EXERCISE BRIEF
Once the line containing "its Literature content." is found in the entries below, reproduce it and every line after it, stopping at and including the line containing "variable (L : Type)"; reproduce nothing else, and keep each line exact.

■ ■ ■ ■

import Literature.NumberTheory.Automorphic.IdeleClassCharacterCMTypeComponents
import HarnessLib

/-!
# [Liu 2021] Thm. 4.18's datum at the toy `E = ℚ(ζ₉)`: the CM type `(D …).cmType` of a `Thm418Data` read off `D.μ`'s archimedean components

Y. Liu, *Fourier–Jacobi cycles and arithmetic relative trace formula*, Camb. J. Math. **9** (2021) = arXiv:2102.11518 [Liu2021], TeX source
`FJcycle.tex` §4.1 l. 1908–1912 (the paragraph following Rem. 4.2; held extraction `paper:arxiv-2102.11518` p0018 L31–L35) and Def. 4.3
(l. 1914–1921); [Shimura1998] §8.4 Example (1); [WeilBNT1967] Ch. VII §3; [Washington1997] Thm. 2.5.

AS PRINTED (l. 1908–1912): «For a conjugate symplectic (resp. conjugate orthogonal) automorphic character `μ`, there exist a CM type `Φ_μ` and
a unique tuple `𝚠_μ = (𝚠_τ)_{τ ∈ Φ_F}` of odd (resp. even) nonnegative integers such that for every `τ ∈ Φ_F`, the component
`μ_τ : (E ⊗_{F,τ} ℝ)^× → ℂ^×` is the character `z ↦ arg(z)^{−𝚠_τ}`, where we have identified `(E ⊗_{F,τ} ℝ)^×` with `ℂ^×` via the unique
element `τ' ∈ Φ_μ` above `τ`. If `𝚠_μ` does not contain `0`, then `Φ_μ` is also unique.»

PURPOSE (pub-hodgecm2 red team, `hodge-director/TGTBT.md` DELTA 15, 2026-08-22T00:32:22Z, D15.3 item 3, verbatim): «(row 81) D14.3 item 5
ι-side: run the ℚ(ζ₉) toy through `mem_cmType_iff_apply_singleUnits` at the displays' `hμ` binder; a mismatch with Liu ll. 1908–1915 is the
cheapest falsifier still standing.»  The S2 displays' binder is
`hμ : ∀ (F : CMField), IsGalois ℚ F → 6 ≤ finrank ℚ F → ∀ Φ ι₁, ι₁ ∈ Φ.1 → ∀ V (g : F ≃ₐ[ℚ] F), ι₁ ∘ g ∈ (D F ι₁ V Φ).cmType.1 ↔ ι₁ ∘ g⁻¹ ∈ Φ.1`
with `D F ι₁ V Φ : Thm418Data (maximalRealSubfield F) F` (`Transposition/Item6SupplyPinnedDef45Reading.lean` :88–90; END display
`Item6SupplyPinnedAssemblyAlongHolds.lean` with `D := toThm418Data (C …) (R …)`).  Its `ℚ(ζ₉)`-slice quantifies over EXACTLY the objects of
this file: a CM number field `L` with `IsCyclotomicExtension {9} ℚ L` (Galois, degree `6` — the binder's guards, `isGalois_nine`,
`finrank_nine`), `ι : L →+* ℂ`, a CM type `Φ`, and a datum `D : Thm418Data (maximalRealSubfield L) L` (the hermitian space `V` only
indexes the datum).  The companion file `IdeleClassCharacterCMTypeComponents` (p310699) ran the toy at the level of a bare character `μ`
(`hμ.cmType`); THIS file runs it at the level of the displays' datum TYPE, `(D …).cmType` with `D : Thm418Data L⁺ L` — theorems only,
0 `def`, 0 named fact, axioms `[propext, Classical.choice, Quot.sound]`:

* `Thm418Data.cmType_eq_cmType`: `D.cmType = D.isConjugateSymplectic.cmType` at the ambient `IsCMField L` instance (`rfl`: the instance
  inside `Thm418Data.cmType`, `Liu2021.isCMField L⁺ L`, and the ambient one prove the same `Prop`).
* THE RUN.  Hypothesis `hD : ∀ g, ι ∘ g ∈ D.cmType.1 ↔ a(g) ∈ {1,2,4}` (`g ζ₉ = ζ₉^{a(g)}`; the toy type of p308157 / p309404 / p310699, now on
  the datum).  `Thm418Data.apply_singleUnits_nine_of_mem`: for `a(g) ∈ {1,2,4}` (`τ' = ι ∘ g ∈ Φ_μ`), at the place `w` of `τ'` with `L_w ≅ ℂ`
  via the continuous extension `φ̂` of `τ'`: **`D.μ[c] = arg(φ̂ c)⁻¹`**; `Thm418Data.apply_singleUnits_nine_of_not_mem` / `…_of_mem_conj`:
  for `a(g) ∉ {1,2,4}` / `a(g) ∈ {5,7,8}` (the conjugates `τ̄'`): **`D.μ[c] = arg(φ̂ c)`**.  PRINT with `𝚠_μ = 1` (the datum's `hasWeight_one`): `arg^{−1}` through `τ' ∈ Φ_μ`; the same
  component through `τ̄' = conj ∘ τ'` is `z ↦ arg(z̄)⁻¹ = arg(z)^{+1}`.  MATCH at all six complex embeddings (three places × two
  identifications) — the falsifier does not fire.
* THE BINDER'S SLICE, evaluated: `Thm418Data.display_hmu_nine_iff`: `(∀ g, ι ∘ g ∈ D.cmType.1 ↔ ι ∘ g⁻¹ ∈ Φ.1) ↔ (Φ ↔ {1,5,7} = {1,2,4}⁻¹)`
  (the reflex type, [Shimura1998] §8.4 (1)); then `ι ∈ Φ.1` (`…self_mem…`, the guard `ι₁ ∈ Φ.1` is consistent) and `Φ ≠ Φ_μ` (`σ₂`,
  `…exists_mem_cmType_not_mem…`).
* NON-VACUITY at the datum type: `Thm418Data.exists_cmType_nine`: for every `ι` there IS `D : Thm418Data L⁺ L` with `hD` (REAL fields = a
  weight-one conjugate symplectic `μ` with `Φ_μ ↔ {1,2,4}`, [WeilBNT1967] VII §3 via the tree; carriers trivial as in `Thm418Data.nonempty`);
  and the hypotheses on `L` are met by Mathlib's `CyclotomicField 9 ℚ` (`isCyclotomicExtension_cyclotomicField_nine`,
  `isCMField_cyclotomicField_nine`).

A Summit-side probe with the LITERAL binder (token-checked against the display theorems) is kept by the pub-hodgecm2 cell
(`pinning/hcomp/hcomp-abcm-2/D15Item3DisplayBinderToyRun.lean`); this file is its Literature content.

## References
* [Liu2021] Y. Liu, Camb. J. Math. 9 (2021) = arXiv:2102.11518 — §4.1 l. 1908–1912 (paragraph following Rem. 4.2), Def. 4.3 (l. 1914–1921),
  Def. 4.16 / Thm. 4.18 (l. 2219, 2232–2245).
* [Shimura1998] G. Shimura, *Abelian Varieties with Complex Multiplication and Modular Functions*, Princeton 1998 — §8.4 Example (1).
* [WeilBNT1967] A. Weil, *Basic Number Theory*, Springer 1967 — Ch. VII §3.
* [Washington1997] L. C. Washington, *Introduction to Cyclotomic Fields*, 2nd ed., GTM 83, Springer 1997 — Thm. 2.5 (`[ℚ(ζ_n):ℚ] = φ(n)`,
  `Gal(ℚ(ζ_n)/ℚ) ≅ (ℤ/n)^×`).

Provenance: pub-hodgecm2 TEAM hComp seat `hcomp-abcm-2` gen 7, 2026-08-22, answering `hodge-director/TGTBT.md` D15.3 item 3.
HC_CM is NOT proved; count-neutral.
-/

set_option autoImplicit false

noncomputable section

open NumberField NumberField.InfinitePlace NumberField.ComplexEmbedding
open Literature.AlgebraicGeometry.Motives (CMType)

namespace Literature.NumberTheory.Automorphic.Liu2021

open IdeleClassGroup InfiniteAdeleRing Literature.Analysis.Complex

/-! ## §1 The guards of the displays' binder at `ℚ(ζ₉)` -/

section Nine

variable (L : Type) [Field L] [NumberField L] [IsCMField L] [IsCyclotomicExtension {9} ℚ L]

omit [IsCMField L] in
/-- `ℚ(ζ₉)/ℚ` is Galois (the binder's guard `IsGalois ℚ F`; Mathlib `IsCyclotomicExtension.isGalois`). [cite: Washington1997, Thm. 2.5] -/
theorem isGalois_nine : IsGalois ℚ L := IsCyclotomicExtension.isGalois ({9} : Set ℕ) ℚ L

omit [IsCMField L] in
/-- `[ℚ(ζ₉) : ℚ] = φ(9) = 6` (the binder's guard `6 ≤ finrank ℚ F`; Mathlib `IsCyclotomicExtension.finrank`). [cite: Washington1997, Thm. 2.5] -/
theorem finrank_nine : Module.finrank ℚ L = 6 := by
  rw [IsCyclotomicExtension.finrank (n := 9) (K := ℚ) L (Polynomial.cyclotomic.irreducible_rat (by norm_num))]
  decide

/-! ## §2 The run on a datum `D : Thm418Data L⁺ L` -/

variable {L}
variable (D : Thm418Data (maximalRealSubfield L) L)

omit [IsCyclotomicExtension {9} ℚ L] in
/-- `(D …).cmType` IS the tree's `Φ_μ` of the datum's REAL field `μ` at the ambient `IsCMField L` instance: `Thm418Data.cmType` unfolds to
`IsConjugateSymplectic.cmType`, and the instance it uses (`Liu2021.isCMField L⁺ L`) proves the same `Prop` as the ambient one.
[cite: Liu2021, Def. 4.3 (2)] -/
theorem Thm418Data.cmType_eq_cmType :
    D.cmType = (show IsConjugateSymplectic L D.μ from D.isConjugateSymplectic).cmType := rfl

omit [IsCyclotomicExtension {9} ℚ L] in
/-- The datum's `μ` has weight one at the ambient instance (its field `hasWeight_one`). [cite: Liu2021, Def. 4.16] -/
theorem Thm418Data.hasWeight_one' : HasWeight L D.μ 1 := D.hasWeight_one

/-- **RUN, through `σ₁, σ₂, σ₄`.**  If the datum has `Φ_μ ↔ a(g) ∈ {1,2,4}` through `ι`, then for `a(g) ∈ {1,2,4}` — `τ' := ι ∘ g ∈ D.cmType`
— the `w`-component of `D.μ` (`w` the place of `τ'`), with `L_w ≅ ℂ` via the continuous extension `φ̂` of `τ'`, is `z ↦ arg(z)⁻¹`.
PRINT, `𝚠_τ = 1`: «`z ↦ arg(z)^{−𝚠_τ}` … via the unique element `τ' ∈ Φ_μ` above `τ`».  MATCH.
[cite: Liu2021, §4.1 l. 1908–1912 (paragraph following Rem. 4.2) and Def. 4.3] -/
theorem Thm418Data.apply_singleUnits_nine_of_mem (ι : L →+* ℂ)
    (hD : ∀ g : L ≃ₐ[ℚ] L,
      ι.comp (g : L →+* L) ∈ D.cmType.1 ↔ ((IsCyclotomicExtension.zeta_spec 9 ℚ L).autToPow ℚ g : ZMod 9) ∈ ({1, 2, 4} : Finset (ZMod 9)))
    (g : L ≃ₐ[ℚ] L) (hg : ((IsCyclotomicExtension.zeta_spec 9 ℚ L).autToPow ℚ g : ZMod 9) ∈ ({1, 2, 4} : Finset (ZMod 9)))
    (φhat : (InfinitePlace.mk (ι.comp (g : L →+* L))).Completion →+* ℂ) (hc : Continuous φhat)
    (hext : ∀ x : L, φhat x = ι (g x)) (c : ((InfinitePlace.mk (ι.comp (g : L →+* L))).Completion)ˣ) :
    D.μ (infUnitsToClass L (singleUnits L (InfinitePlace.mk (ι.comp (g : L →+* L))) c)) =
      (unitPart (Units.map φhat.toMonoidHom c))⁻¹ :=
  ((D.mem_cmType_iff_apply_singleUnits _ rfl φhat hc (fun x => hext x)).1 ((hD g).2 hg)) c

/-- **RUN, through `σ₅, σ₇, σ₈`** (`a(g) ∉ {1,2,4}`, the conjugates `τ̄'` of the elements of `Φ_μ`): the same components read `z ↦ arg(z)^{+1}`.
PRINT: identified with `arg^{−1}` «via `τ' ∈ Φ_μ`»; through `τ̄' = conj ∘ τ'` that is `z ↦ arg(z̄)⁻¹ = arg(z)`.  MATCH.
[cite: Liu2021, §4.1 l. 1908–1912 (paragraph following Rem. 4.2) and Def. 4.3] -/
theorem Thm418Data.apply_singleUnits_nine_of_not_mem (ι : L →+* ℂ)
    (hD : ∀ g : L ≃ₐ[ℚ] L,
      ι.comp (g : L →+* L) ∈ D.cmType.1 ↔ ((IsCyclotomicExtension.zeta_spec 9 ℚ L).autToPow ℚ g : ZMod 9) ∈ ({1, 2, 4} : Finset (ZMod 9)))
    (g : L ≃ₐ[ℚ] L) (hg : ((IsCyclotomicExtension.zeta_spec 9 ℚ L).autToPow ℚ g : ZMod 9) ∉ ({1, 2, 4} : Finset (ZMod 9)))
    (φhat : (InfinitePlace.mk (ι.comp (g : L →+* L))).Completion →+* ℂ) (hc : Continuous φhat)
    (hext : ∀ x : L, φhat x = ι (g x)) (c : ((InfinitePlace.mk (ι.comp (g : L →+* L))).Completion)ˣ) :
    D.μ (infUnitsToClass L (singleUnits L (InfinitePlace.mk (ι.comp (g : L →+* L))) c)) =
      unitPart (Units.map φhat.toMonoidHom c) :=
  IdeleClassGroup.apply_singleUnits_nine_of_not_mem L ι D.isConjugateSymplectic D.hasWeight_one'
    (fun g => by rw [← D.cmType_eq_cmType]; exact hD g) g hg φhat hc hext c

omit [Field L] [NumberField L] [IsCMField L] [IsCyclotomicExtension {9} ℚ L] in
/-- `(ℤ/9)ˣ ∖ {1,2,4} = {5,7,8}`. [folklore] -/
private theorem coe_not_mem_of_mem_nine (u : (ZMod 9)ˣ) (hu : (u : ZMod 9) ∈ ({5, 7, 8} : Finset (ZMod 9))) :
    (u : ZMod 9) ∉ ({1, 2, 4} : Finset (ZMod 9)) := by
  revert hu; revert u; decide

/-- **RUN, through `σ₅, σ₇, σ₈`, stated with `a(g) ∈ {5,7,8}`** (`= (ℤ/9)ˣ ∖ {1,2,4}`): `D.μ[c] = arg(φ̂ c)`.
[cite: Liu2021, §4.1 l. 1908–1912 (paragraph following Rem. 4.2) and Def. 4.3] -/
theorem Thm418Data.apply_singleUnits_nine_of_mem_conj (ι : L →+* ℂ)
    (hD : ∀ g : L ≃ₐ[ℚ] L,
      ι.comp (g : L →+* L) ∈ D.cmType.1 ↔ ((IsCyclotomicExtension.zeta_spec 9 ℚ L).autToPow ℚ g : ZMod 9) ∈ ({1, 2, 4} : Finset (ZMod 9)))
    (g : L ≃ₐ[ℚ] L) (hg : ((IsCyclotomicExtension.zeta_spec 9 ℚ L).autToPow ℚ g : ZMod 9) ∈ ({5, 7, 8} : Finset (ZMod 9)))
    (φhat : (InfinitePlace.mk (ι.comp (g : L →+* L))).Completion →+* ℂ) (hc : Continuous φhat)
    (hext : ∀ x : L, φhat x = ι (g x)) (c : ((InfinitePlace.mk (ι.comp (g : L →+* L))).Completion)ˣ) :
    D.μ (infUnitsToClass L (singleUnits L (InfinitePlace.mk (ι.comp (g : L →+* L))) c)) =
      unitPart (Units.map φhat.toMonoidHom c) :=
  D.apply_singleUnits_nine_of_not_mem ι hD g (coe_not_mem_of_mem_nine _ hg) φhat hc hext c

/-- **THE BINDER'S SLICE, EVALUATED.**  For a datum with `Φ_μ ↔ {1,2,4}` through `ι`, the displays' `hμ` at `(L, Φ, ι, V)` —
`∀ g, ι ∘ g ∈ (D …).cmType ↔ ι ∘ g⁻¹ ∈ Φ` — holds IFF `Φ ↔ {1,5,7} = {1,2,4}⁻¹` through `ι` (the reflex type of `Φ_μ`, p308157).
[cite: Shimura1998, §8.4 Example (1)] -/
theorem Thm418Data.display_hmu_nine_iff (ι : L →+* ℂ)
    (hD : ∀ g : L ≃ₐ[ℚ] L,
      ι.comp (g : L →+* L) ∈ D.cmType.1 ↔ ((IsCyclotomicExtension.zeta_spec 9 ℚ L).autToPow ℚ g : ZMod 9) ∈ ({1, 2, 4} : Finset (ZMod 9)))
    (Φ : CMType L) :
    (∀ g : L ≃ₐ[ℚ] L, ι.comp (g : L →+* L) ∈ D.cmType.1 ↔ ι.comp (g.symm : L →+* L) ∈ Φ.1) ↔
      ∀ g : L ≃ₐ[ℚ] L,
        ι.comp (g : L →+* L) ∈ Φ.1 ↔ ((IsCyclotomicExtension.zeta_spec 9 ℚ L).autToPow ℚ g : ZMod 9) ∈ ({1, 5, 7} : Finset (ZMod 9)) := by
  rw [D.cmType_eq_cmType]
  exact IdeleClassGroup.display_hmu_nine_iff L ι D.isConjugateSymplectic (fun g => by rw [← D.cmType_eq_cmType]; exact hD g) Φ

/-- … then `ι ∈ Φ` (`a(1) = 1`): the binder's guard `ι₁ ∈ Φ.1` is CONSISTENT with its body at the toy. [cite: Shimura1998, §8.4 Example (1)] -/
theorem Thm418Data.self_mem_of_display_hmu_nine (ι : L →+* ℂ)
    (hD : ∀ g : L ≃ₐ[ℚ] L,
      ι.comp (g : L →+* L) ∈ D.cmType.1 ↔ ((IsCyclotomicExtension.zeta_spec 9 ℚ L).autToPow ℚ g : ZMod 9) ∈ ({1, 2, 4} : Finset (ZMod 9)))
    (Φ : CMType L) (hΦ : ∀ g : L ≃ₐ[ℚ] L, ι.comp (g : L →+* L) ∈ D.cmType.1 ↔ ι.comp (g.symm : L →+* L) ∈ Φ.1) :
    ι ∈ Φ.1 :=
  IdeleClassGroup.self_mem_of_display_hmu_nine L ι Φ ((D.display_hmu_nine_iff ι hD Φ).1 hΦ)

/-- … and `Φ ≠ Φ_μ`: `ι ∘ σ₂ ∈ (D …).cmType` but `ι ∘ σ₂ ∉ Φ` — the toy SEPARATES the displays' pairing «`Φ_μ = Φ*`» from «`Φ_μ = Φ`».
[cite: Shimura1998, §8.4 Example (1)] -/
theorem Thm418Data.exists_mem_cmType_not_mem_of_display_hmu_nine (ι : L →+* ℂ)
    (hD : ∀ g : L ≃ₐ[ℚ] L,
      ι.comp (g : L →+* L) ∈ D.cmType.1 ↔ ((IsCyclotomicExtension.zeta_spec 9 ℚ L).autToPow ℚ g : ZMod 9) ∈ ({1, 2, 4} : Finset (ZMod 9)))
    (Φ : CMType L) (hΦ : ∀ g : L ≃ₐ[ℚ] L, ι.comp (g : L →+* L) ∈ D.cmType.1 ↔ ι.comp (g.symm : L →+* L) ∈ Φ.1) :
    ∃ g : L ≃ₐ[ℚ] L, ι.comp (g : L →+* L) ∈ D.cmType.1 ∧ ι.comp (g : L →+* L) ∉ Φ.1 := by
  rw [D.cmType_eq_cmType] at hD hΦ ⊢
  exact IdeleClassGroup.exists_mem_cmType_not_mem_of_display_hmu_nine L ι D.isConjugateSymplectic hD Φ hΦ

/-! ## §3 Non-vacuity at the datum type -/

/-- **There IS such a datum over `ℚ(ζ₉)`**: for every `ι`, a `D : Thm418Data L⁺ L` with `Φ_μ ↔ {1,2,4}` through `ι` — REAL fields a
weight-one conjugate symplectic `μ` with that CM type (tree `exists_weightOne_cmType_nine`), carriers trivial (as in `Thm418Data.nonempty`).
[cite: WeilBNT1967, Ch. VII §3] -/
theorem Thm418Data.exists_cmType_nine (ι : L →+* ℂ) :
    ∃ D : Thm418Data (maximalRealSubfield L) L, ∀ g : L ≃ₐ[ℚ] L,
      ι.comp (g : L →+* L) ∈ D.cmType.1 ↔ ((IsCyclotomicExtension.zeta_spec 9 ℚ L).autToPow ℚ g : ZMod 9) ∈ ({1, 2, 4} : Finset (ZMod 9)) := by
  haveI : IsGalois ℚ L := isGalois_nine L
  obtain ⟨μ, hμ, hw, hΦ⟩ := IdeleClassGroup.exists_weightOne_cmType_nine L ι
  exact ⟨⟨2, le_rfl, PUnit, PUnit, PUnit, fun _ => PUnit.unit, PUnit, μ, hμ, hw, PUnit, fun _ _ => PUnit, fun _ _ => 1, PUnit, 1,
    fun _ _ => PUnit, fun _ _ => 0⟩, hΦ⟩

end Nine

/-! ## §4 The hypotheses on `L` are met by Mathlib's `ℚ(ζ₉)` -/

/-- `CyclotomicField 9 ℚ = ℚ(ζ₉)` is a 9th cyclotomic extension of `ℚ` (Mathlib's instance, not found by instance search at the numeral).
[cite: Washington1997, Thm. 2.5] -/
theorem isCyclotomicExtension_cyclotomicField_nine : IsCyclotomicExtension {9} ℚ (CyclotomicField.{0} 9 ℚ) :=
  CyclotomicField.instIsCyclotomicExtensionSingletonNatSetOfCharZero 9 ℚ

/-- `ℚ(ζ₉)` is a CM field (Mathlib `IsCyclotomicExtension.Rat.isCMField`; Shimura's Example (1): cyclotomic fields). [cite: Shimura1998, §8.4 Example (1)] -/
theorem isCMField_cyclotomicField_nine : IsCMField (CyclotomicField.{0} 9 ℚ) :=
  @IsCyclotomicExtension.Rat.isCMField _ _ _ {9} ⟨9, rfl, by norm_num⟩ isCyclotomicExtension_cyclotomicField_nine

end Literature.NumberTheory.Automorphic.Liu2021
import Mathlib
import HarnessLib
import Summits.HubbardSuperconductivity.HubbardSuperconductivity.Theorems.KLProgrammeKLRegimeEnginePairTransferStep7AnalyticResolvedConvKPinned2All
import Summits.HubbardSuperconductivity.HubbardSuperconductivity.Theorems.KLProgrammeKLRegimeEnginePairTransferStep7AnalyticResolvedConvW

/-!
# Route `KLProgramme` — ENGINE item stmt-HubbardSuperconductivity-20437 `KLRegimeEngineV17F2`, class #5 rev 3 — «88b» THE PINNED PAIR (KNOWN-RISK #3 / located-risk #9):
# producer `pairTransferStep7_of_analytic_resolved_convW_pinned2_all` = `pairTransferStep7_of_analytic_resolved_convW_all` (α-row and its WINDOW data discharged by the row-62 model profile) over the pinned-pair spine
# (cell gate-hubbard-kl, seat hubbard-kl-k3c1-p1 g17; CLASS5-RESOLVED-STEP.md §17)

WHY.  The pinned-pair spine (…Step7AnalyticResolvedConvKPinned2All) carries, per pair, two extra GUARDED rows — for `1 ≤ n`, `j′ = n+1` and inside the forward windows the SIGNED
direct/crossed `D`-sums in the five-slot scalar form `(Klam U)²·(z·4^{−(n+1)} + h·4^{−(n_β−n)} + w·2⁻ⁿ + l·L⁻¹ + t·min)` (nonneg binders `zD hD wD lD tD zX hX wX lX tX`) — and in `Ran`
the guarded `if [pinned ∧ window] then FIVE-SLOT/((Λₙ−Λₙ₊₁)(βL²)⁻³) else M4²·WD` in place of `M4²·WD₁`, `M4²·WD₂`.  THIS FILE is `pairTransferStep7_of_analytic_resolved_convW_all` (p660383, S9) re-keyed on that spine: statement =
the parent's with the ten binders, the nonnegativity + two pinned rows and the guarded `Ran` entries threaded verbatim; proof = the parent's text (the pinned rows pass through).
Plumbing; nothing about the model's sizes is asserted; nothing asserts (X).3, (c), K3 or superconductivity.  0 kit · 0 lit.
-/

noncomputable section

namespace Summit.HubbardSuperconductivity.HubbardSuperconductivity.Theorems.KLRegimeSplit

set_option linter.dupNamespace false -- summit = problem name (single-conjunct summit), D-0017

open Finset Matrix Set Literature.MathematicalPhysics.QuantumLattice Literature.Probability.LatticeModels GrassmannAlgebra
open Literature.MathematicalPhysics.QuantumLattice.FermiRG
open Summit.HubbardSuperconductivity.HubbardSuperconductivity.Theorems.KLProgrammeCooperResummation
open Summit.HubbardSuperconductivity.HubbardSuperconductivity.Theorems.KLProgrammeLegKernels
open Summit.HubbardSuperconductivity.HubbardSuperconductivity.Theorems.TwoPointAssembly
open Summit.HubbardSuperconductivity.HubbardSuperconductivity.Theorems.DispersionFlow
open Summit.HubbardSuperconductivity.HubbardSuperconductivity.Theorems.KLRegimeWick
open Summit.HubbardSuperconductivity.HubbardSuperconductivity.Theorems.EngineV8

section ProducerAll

■ ■ ■ ■

WORKED SOLUTION
(`pinning/hcomp/hcomp-abcm-2/D15Item3DisplayBinderToyRun.lean`); this file is its Literature content.

## References
* [Liu2021] Y. Liu, Camb. J. Math. 9 (2021) = arXiv:2102.11518 — §4.1 l. 1908–1912 (paragraph following Rem. 4.2), Def. 4.3 (l. 1914–1921),
  Def. 4.16 / Thm. 4.18 (l. 2219, 2232–2245).
* [Shimura1998] G. Shimura, *Abelian Varieties with Complex Multiplication and Modular Functions*, Princeton 1998 — §8.4 Example (1).
* [WeilBNT1967] A. Weil, *Basic Number Theory*, Springer 1967 — Ch. VII §3.
* [Washington1997] L. C. Washington, *Introduction to Cyclotomic Fields*, 2nd ed., GTM 83, Springer 1997 — Thm. 2.5 (`[ℚ(ζ_n):ℚ] = φ(n)`,
  `Gal(ℚ(ζ_n)/ℚ) ≅ (ℤ/n)^×`).

Provenance: pub-hodgecm2 TEAM hComp seat `hcomp-abcm-2` gen 7, 2026-08-22, answering `hodge-director/TGTBT.md` D15.3 item 3.
HC_CM is NOT proved; count-neutral.
-/

set_option autoImplicit false

noncomputable section

open NumberField NumberField.InfinitePlace NumberField.ComplexEmbedding
open Literature.AlgebraicGeometry.Motives (CMType)

namespace Literature.NumberTheory.Automorphic.Liu2021

open IdeleClassGroup InfiniteAdeleRing Literature.Analysis.Complex

/-! ## §1 The guards of the displays' binder at `ℚ(ζ₉)` -/

section Nine

variable (L : Type) [Field L] [NumberField L] [IsCMField L] [IsCyclotomicExtension {9} ℚ L]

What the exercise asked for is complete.